Writing. Another art that I hold a sidelong glance on. It resuscitates me during any emotional overflow. Not that I write diaries. Writing is like a portal through which our most abstract thoughts can be brought to life. People say that it is a gift. I somewhat disagree. I mean, how hard can it be to transfer your thoughts onto paper? Maybe I am wrong. Who knows? For so long I have pondered and asked myself the same question. “Can writing be monetized?”

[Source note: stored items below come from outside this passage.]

import Mathlib
import HarnessLib
import Summits.HubbardSuperconductivity.HubbardSuperconductivity.Theorems.KLProgrammeKLRegimeEngineV8PairTransferRelDefsCB

/-!
# Route `KLProgramme` — ENGINE child gen 8 (stmt-HubbardSuperconductivity-20437 `KLRegimeEngineV17F2`), skeleton v2 class #5 «(S)-transfer» rev 3 (RELATIVE family):
# addendum to the cutoff-built index `…EngineV8PairTransferRelDefsCB` (p588716, k3c1-p1 g10) — the two extras the pen named (plan g21 (R54aa)(2); cell gate-hubbard-kl,
# seat hubbard-kl-p1 g13 = class-#5 text owner)

* `isCutoffBuilt_oneSub` — the WICK member `1 − w^K_{Λₙ}` is cutoff-built (index `m := nScales β + 1`: past the thermal index every mode is above the scale,
  `softSymbolCompl_eq_one_sub_of_nScales_lt`, p588011) — the `m > nScales β` reading the (c) closer and the rev-8′ text use;
* `IsCutoffBuilt.radial` — a cutoff-built symbol is RADIAL in its frame (a function of `ω² + e_K²` through the explicit Gevrey profile `softSymbolCompl_eq_profile`) —
  the composition fact kl-ref's §254 watch reads (the floor slot of `transferBarRelAtF`, p586991, is sound on the whole cutoff-built family);
* `IsCutoffBuilt.nonneg` (pointwise `0 ≤ ψ`, the order hypothesis of the `(ψ | 0)` pair).
The eleven declarations of p588716 are used by name, never restated; the further predicate-level conveniences of the text owner's draft (`.exists_succ`, `.isSoftSymbol_sub`,
`.klSoftMass_sub_le`, `.klShellOverlap_sub_le/_eq_zero_succ`, `.index`, `.pinned_of_hosted`) stay in HOME/p1/…RelDefsCB.draft.lean until a closer names them.
Bookkeeping only; nothing about the model is asserted.  0 kit · 0 lit.
-/

noncomputable section

namespace Summit.HubbardSuperconductivity.HubbardSuperconductivity.Theorems.KLRegimeSplit

set_option linter.dupNamespace false -- summit = problem name (single-conjunct summit), D-0017

open Real Finset Literature.MathematicalPhysics.QuantumLattice Literature.Probability.LatticeModels
open Summit.HubbardSuperconductivity.HubbardSuperconductivity.Theorems.KLProgrammeLegKernels

variable {L M : ℕ}

/-- **The WICK member is cutoff-built**: `1 − w^K_{Λₙ} = s^K_{n, nScales β + 1}` (`0 < β`, `n ≤ nScales β + 1`; `softSymbolCompl_eq_one_sub_of_nScales_lt`). -/
theorem isCutoffBuilt_oneSub {β : ℝ} (hβ : 0 < β) (μ : ℝ) (K : TrigPolyC4v) {n : ℕ} (hn : n ≤ nScales β + 1) :
    IsCutoffBuilt L M β μ K n (fun k => 1 - hubbardCutoffWeightCT L M β μ K (klScale klE0 n) k) :=
  ⟨nScales β + 1, hn, (softSymbolCompl_eq_one_sub_of_nScales_lt hβ μ K n (Nat.lt_succ_self _)).symm⟩

/-- **A cutoff-built symbol is RADIAL in its frame**: two modes with the same `ω² + e_K²` carry the same value (`softSymbolCompl_eq_of_radius_eq`, i.e. the explicit
profile `softSymbolCompl_eq_profile`). -/
theorem IsCutoffBuilt.radial {β μ : ℝ} {K : TrigPolyC4v} {n : ℕ} {ψ : FreqMomentum L M → ℝ} (h : IsCutoffBuilt L M β μ K n ψ) {k k' : FreqMomentum L M}
    (hr : matsubaraFreq β M k.1 ^ 2 + nambuXiCT L μ K k.2 ^ 2 = matsubaraFreq β M k'.1 ^ 2 + nambuXiCT L μ K k'.2 ^ 2) : ψ k = ψ k' := by
  obtain ⟨m, -, rfl⟩ := h
  exact softSymbolCompl_eq_of_radius_eq β μ K n m hr

/-- A cutoff-built symbol is pointwise nonnegative (the order hypothesis of the pinned pair `(ψ | 0)`). -/
theorem IsCutoffBuilt.nonneg {β μ : ℝ} {K : TrigPolyC4v} {n : ℕ} {ψ : FreqMomentum L M → ℝ} (h : IsCutoffBuilt L M β μ K n ψ) (k : FreqMomentum L M) :
    0 ≤ ψ k :=
  ((IsCutoffBuilt.isSoftSymbol h).1 k).1

end Summit.HubbardSuperconductivity.HubbardSuperconductivity.Theorems.KLRegimeSplit

end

I remember I was once conned due to my avarice for finances. I had received an anonymous text asking me whether I was interested in online writing. Alas! Fate had retouched me. Without even igniting my common sense, I responded and agreed to the offer. I was then asked to submit a sample of my writings. After careful review, lady luck made me smile since I received a confirmation email. The ceiling to my bedroom must have been sneering to itself at the way I jumped in anticipation. I started thinking of the fancy apparels I would be adorned in. I was even happier that I got a job at such a young age. Fate was just snickering at me. If only I had known…
I later received an email from a certain organization (which was actually the one that anonymously texted me) asking me to send ksh. 2000 as membership fee. It was a pinch to me since my pocket could only cough out the exact ksh. 2000. Still, I sent it since I was blinded by my financial fantasies of living ‘The American Dream’. That night, I was asked to write another sample which would act as a test for my skill. Of course I jotted the piece and sent it to them in an hour. I then hopped into my bed and swam in YouTube searching for ways of managing money, how to invest and so many other fantasy based ideas. I even succumbed to insomnia thinking of how I would wake up to an acceptance email. Life was good.
No sooner had the sun illuminated my room when I got hold of my phone for the expected. I saw that I had one unread email. It was from the organization! I mumbled a prayer before opening it. Oh no! It couldn’t be! No! In the email was an enclosed report of my writing. Upon opening I saw my writing filled with all snide remarks that you can think of. Repugnance flooded my mind. Upon research, I realized that the organization did not even exist! I was conned like a gullible imbecile. I gnashed my teeth. My money was gone. So was my esteem. Was writing for me? Would I remain broke? What was to become of me? Despite this I remembered one thing. I was still in need of money.